Aim of the exercise —
Reproduce only the lines of the material below that start at the line containing "(S : StubTree.SeesawDatum L)" and stop at the line containing "(hGR₀ : (cmSplittingDatum". Keep both end lines.
*** Begin section ***
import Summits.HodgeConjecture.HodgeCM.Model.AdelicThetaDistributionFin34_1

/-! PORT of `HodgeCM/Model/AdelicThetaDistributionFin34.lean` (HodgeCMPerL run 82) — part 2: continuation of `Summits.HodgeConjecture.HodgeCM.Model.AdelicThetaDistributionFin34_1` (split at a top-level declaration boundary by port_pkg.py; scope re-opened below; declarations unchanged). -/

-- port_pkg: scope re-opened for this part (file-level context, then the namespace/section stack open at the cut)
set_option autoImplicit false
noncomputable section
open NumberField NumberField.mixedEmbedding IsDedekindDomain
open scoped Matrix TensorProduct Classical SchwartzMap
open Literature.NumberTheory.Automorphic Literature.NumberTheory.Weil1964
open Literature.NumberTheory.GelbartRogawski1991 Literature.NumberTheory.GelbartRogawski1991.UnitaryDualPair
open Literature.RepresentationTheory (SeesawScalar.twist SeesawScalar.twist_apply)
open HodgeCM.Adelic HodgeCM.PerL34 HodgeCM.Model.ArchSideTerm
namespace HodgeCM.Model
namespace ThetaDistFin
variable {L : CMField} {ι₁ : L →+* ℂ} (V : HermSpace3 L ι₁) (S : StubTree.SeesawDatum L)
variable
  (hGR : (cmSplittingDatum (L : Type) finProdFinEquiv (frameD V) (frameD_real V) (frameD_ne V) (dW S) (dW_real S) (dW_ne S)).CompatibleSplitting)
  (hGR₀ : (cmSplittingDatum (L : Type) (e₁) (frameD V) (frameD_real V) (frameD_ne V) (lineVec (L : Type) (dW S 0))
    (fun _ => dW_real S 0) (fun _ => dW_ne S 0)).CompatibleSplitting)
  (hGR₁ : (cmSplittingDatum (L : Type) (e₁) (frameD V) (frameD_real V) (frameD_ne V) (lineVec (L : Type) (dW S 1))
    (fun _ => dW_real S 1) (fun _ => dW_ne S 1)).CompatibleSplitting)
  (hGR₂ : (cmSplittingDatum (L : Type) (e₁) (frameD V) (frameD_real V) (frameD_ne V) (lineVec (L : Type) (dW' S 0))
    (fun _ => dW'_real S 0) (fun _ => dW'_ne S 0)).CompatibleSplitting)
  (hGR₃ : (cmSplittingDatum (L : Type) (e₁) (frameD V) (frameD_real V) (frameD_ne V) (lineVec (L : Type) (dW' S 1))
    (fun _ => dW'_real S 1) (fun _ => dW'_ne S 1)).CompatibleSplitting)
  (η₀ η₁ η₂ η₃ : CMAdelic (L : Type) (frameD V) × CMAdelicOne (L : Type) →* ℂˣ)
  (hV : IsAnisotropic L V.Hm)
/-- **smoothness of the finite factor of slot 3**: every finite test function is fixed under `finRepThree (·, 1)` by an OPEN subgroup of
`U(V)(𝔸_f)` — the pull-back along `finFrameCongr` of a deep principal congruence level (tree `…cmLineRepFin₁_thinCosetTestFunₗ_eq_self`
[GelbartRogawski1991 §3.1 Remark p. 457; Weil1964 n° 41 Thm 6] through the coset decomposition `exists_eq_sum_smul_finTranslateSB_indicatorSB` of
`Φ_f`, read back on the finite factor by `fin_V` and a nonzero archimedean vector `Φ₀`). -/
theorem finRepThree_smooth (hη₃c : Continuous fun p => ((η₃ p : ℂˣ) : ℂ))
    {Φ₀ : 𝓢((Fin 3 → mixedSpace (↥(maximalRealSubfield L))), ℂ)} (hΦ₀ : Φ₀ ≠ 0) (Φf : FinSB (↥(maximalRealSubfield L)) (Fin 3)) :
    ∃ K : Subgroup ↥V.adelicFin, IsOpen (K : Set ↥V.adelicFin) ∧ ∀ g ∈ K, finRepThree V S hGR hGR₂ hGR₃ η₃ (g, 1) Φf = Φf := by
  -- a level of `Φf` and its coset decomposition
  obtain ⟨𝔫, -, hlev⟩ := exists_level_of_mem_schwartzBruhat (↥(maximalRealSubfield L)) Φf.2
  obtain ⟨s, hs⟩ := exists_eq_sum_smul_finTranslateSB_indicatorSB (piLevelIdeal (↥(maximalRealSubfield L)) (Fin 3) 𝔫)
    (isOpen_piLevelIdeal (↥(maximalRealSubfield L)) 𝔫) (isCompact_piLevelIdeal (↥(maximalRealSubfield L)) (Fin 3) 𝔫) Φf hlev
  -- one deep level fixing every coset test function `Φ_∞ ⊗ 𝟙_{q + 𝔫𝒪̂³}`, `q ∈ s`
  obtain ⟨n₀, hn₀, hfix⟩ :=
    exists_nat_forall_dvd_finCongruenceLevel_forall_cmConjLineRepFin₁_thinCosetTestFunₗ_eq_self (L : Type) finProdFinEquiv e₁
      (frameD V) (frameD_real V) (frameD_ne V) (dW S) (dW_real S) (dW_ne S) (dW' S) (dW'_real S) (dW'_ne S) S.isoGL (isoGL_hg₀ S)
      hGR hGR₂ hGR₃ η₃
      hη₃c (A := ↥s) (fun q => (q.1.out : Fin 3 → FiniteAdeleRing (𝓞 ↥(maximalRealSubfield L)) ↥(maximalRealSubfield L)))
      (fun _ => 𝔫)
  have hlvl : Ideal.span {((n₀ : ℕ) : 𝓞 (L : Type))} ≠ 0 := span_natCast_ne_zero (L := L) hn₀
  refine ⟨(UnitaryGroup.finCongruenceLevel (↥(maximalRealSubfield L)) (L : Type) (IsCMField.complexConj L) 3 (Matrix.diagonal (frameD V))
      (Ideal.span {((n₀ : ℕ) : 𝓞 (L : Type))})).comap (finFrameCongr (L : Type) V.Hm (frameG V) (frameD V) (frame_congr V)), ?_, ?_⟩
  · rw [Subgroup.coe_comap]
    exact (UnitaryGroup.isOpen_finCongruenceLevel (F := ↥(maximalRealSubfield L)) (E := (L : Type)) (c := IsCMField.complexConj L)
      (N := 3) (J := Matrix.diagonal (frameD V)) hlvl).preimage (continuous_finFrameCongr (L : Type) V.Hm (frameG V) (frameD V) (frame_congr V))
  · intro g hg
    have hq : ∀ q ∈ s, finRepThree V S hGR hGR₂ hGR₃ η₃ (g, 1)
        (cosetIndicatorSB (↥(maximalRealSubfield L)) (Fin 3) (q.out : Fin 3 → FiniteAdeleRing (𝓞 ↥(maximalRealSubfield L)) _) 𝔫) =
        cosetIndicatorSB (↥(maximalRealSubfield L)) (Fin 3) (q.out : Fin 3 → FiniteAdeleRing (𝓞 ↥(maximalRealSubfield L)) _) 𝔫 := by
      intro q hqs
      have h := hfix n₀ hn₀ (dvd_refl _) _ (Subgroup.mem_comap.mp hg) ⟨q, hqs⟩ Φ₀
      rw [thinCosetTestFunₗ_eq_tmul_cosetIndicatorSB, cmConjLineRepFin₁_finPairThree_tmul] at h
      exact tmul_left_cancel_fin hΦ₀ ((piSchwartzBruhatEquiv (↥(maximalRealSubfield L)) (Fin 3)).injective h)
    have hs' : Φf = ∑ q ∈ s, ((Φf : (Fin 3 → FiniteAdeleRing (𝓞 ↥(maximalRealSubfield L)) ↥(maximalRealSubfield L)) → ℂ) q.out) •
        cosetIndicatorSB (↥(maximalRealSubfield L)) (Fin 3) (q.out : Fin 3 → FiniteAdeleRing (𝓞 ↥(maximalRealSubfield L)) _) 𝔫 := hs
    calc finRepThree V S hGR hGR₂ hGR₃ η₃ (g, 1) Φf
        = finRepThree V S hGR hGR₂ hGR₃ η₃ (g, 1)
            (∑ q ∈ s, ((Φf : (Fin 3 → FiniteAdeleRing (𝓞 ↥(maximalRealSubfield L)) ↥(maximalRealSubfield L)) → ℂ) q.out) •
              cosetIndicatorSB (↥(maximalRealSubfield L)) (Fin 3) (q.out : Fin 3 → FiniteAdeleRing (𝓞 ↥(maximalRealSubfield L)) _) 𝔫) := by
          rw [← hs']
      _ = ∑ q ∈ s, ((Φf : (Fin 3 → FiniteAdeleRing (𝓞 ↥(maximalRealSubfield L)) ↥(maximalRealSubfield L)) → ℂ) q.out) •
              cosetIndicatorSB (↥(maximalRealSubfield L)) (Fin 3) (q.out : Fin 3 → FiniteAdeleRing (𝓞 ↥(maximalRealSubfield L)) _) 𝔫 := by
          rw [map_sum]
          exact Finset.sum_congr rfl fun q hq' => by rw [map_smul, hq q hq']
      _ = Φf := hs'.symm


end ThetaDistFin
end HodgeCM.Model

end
*** End section ***
Task answer —
variable {L : CMField} {ι₁ : L →+* ℂ} (V : HermSpace3 L ι₁) (S : StubTree.SeesawDatum L)
variable
  (hGR : (cmSplittingDatum (L : Type) finProdFinEquiv (frameD V) (frameD_real V) (frameD_ne V) (dW S) (dW_real S) (dW_ne S)).CompatibleSplitting)
  (hGR₀ : (cmSplittingDatum (L : Type) (e₁) (frameD V) (frameD_real V) (frameD_ne V) (lineVec (L : Type) (dW S 0))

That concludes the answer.